**What you should do**: Each entry that follows should be retyped exactly.

**Saved entries**:
import Literature.NumberTheory.LFunctions.UniformWeilPositivityRH
import Literature.NumberTheory.LFunctions.GeneralizedRH
import Literature.NumberTheory.LFunctions.MiscArithmeticRHEquivalents
import Literature.NumberTheory.LFunctions.ZetaRealAxis
import Literature.NumberTheory.LFunctions.EntireZeroSum
import Literature.NumberTheory.DiophantineGeometry.NamedHypothesesRHProofs
import Literature.NumberTheory.DiophantineGeometry.NamedHypothesesProofs
import Literature.NumberTheory.LFunctions.WeilCriterionConverse
import HarnessLib

/-!
# RiemannHypothesis / Splittings — ORDINATE detectors: `RH ⟺ im is injective on the non-trivial zeros`; LI over the
zero SET is through-RH (RAW zero-def form of cell rh-split, seat (weil, bridge) gen 3, card `cards/SPLIT-weil-bridge.md` §9 P5)

Raw §1 of `HOME/rh-split-weil-bridge/SketchG3.lean` (sha16 faddac67f74cb8d9; referee g2 00:38Z: §9 DELIVERABLE, these
detectors content pre-file PASS; typer-2 g2 H1), filed by rh-split-typer-2 g2.  RH is the statement «no two distinct
non-trivial zeros share an ordinate» (mirror pair `ρ ↦ 1 − conj ρ`): `rh_iff_injOn_im`; the upper-half form
`rh_of_injOn_im_upper`; hence the Linear Independence hypothesis stated over the zero SET forces RH outright
(`rh_of_linearIndependent_im`) — as a «bridge» it is decoration (THROUGH-RH), while plain simplicity forces nothing.
DEDUP note: the tree's `CostumeDetectorsHeight.rh_of_ordinateInjective101` (typer-2 g0) is the stronger F1-free TAIL form
(injectivity only above height 101 suffices); this file adds the `↔`, the `InjOn`/upper-half spelling over Mathlib's
`nontrivialZeros riemannZeta`, and the LI corollary; gate dedup: the mirror lemmas are CITED from the tree
(`WeilConverse.one_sub_conj_im`; the unused `1 − conj ρ ≠ ρ` lemma is the tree's `PairCorrelationOffLineDensity.reflection_ne`).  Theorems only.
SPLITTING SEARCH over kernel-typed RH-EQUIVALENCES; a splitting A ∧ B ⟹ RH is CONDITIONAL bookkeeping unless A and B are
both proved; nothing here bears on the truth of RH.
-/

noncomputable section

open Set Complex
open scoped ComplexConjugate
open Literature.NumberTheory.LFunctions Literature.NumberTheory.LFunctions.EntireEF
open Literature.NumberTheory.DiophantineGeometry

set_option linter.dupNamespace false


namespace Summit.RiemannHypothesis.RiemannHypothesis.Theorems.Splittings.OrdinateDetectors

/-- The strip form of RH, as an `↔` usable by `rw` (tree `riemannHypothesis_iff_strip_holds`). [tree theorem] -/
theorem rh_iff_strip' :
    _root_.RiemannHypothesis ↔ ∀ s : ℂ, riemannZeta s = 0 → 0 < s.re → s.re < 1 → s.re = 1 / 2 :=
  riemannHypothesis_iff_strip_holds

/-! ## §1 The ordinate detector: RH ⟺ ordinate-injectivity on the non-trivial zeros -/

/-- The mirror `1 − conj ρ` of a non-trivial zero is a non-trivial zero (conjugation + functional equation).
[folklore] -/
theorem mirror_mem {ρ : ℂ} (h : ρ ∈ nontrivialZeros riemannZeta) :
    1 - conj ρ ∈ nontrivialZeros riemannZeta := by
  obtain ⟨hz, h0, h1⟩ := h
  refine ⟨?_, ?_, ?_⟩
  · exact riemannZeta_one_sub_eq_zero (by simpa using h0) (by simpa using h1) (riemannZeta_conj_eq_zero hz)
  · simp; linarith
  · simp; linarith

/-- **Ordinate detector.** If `im` is injective on the non-trivial zeros then RH holds (the mirror pair
`ρ, 1 − conj ρ` shares its ordinate). RH-free, hypothesis-free. [new] -/
theorem rh_of_injOn_im (h : Set.InjOn Complex.im (nontrivialZeros riemannZeta)) : _root_.RiemannHypothesis := by
  refine rh_iff_strip'.2 fun s hs h0 h1 => ?_
  have hs' : s ∈ nontrivialZeros riemannZeta := ⟨hs, h0, h1⟩
  have he : 1 - conj s = s := h (mirror_mem hs') hs' (Literature.NumberTheory.LFunctions.WeilConverse.one_sub_conj_im s)
  have := congrArg Complex.re he
  simp at this
  linarith

/-- Converse: under RH two non-trivial zeros with the same ordinate coincide. [folklore] -/
theorem injOn_im_of_rh (h : _root_.RiemannHypothesis) : Set.InjOn Complex.im (nontrivialZeros riemannZeta) := by
  intro s hs t ht hi
  have hs2 : s.re = 1 / 2 := rh_iff_strip'.1 h s hs.1 hs.2.1 hs.2.2
  have ht2 : t.re = 1 / 2 := rh_iff_strip'.1 h t ht.1 ht.2.1 ht.2.2
  exact Complex.ext (by rw [hs2, ht2]) hi

/-- **RH ⟺ no two distinct non-trivial zeros share an ordinate.** [new] -/
theorem rh_iff_injOn_im : _root_.RiemannHypothesis ↔ Set.InjOn Complex.im (nontrivialZeros riemannZeta) :=
  ⟨injOn_im_of_rh, rh_of_injOn_im⟩

/-- Upper-half version: injectivity of `im` on the zeros with `im ρ > 0` already gives RH (lower zeros by
conjugation, real zeros excluded by `im_ne_zero_of_riemannZeta_eq_zero`). [new] -/
theorem rh_of_injOn_im_upper
    (h : Set.InjOn Complex.im (nontrivialZeros riemannZeta ∩ {z | 0 < z.im})) : _root_.RiemannHypothesis := by
  refine rh_iff_strip'.2 fun s hs h0 h1 => ?_
  have key : ∀ t : ℂ, t ∈ nontrivialZeros riemannZeta → 0 < t.im → t.re = 1 / 2 := by
    intro t ht htim
    have he : 1 - conj t = t :=
      h ⟨mirror_mem ht, by simpa [Literature.NumberTheory.LFunctions.WeilConverse.one_sub_conj_im] using htim⟩ ⟨ht, htim⟩ (Literature.NumberTheory.LFunctions.WeilConverse.one_sub_conj_im t)
    have := congrArg Complex.re he
    simp at this
    linarith
  have hs' : s ∈ nontrivialZeros riemannZeta := ⟨hs, h0, h1⟩
  rcases lt_trichotomy 0 s.im with hpos | hzero | hneg
  · exact key s hs' hpos
  · exact absurd hzero.symm (im_ne_zero_of_riemannZeta_eq_zero hs h0 h1)
  · have hc : conj s ∈ nontrivialZeros riemannZeta :=
      ⟨riemannZeta_conj_eq_zero hs, by simpa using h0, by simpa using h1⟩
    have := key (conj s) hc (by simpa using hneg)
    simpa using this

/-- **LI over the zero SET is through-RH.** Linear independence over `ℚ` of the positive ordinates, indexed by
the zero set itself, forces `im` to be injective there, hence RH (so, as a «bridge», it is decoration; the
multiset form of LI presupposes simplicity and says the same). [new] -/
theorem rh_of_linearIndependent_im
    (h : LinearIndependent ℚ (fun ρ : ↥(nontrivialZeros riemannZeta ∩ {z | 0 < z.im}) => (ρ : ℂ).im)) :
    _root_.RiemannHypothesis := by
  refine rh_of_injOn_im_upper ?_
  intro s hs t ht hi
  have := h.injective (a₁ := ⟨s, hs⟩) (a₂ := ⟨t, ht⟩) (by simpa using hi)
  simpa using congrArg Subtype.val this

end Summit.RiemannHypothesis.RiemannHypothesis.Theorems.Splittings.OrdinateDetectors

end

**Task output**:
import Literature.NumberTheory.LFunctions.UniformWeilPositivityRH
import Literature.NumberTheory.LFunctions.GeneralizedRH
import Literature.NumberTheory.LFunctions.MiscArithmeticRHEquivalents
import Literature.NumberTheory.LFunctions.ZetaRealAxis
import Literature.NumberTheory.LFunctions.EntireZeroSum
import Literature.NumberTheory.DiophantineGeometry.NamedHypothesesRHProofs
import Literature.NumberTheory.DiophantineGeometry.NamedHypothesesProofs
import Literature.NumberTheory.LFunctions.WeilCriterionConverse
import HarnessLib

/-!
# RiemannHypothesis / Splittings — ORDINATE detectors: `RH ⟺ im is injective on the non-trivial zeros`; LI over the
zero SET is through-RH (RAW zero-def form of cell rh-split, seat (weil, bridge) gen 3, card `cards/SPLIT-weil-bridge.md` §9 P5)

Raw §1 of `HOME/rh-split-weil-bridge/SketchG3.lean` (sha16 faddac67f74cb8d9; referee g2 00:38Z: §9 DELIVERABLE, these
detectors content pre-file PASS; typer-2 g2 H1), filed by rh-split-typer-2 g2.  RH is the statement «no two distinct
non-trivial zeros share an ordinate» (mirror pair `ρ ↦ 1 − conj ρ`): `rh_iff_injOn_im`; the upper-half form
`rh_of_injOn_im_upper`; hence the Linear Independence hypothesis stated over the zero SET forces RH outright
(`rh_of_linearIndependent_im`) — as a «bridge» it is decoration (THROUGH-RH), while plain simplicity forces nothing.
DEDUP note: the tree's `CostumeDetectorsHeight.rh_of_ordinateInjective101` (typer-2 g0) is the stronger F1-free TAIL form
(injectivity only above height 101 suffices); this file adds the `↔`, the `InjOn`/upper-half spelling over Mathlib's
`nontrivialZeros riemannZeta`, and the LI corollary; gate dedup: the mirror lemmas are CITED from the tree
(`WeilConverse.one_sub_conj_im`; the unused `1 − conj ρ ≠ ρ` lemma is the tree's `PairCorrelationOffLineDensity.reflection_ne`).  Theorems only.
SPLITTING SEARCH over kernel-typed RH-EQUIVALENCES; a splitting A ∧ B ⟹ RH is CONDITIONAL bookkeeping unless A and B are
both proved; nothing here bears on the truth of RH.
-/

noncomputable section

open Set Complex
open scoped ComplexConjugate
open Literature.NumberTheory.LFunctions Literature.NumberTheory.LFunctions.EntireEF
open Literature.NumberTheory.DiophantineGeometry

set_option linter.dupNamespace false


namespace Summit.RiemannHypothesis.RiemannHypothesis.Theorems.Splittings.OrdinateDetectors

/-- The strip form of RH, as an `↔` usable by `rw` (tree `riemannHypothesis_iff_strip_holds`). [tree theorem] -/
theorem rh_iff_strip' :
    _root_.RiemannHypothesis ↔ ∀ s : ℂ, riemannZeta s = 0 → 0 < s.re → s.re < 1 → s.re = 1 / 2 :=
  riemannHypothesis_iff_strip_holds

/-! ## §1 The ordinate detector: RH ⟺ ordinate-injectivity on the non-trivial zeros -/

/-- The mirror `1 − conj ρ` of a non-trivial zero is a non-trivial zero (conjugation + functional equation).
[folklore] -/
theorem mirror_mem {ρ : ℂ} (h : ρ ∈ nontrivialZeros riemannZeta) :
    1 - conj ρ ∈ nontrivialZeros riemannZeta := by
  obtain ⟨hz, h0, h1⟩ := h
  refine ⟨?_, ?_, ?_⟩
  · exact riemannZeta_one_sub_eq_zero (by simpa using h0) (by simpa using h1) (riemannZeta_conj_eq_zero hz)
  · simp; linarith
  · simp; linarith

/-- **Ordinate detector.** If `im` is injective on the non-trivial zeros then RH holds (the mirror pair
`ρ, 1 − conj ρ` shares its ordinate). RH-free, hypothesis-free. [new] -/
theorem rh_of_injOn_im (h : Set.InjOn Complex.im (nontrivialZeros riemannZeta)) : _root_.RiemannHypothesis := by
  refine rh_iff_strip'.2 fun s hs h0 h1 => ?_
  have hs' : s ∈ nontrivialZeros riemannZeta := ⟨hs, h0, h1⟩
  have he : 1 - conj s = s := h (mirror_mem hs') hs' (Literature.NumberTheory.LFunctions.WeilConverse.one_sub_conj_im s)
  have := congrArg Complex.re he
  simp at this
  linarith

/-- Converse: under RH two non-trivial zeros with the same ordinate coincide. [folklore] -/
theorem injOn_im_of_rh (h : _root_.RiemannHypothesis) : Set.InjOn Complex.im (nontrivialZeros riemannZeta) := by
  intro s hs t ht hi
  have hs2 : s.re = 1 / 2 := rh_iff_strip'.1 h s hs.1 hs.2.1 hs.2.2
  have ht2 : t.re = 1 / 2 := rh_iff_strip'.1 h t ht.1 ht.2.1 ht.2.2
  exact Complex.ext (by rw [hs2, ht2]) hi

/-- **RH ⟺ no two distinct non-trivial zeros share an ordinate.** [new] -/
theorem rh_iff_injOn_im : _root_.RiemannHypothesis ↔ Set.InjOn Complex.im (nontrivialZeros riemannZeta) :=
  ⟨injOn_im_of_rh, rh_of_injOn_im⟩

/-- Upper-half version: injectivity of `im` on the zeros with `im ρ > 0` already gives RH (lower zeros by
conjugation, real zeros excluded by `im_ne_zero_of_riemannZeta_eq_zero`). [new] -/
theorem rh_of_injOn_im_upper
    (h : Set.InjOn Complex.im (nontrivialZeros riemannZeta ∩ {z | 0 < z.im})) : _root_.RiemannHypothesis := by
  refine rh_iff_strip'.2 fun s hs h0 h1 => ?_
  have key : ∀ t : ℂ, t ∈ nontrivialZeros riemannZeta → 0 < t.im → t.re = 1 / 2 := by
    intro t ht htim
    have he : 1 - conj t = t :=
      h ⟨mirror_mem ht, by simpa [Literature.NumberTheory.LFunctions.WeilConverse.one_sub_conj_im] using htim⟩ ⟨ht, htim⟩ (Literature.NumberTheory.LFunctions.WeilConverse.one_sub_conj_im t)
    have := congrArg Complex.re he
    simp at this
    linarith
  have hs' : s ∈ nontrivialZeros riemannZeta := ⟨hs, h0, h1⟩
  rcases lt_trichotomy 0 s.im with hpos | hzero | hneg
  · exact key s hs' hpos
  · exact absurd hzero.symm (im_ne_zero_of_riemannZeta_eq_zero hs h0 h1)
  · have hc : conj s ∈ nontrivialZeros riemannZeta :=
      ⟨riemannZeta_conj_eq_zero hs, by simpa using h0, by simpa using h1⟩
    have := key (conj s) hc (by simpa using hneg)
    simpa using this

/-- **LI over the zero SET is through-RH.** Linear independence over `ℚ` of the positive ordinates, indexed by
the zero set itself, forces `im` to be injective there, hence RH (so, as a «bridge», it is decoration; the
multiset form of LI presupposes simplicity and says the same). [new] -/
theorem rh_of_linearIndependent_im
    (h : LinearIndependent ℚ (fun ρ : ↥(nontrivialZeros riemannZeta ∩ {z | 0 < z.im}) => (ρ : ℂ).im)) :
    _root_.RiemannHypothesis := by
  refine rh_of_injOn_im_upper ?_
  intro s hs t ht hi
  have := h.injective (a₁ := ⟨s, hs⟩) (a₂ := ⟨t, ht⟩) (by simpa using hi)
  simpa using congrArg Subtype.val this

end Summit.RiemannHypothesis.RiemannHypothesis.Theorems.Splittings.OrdinateDetectors

end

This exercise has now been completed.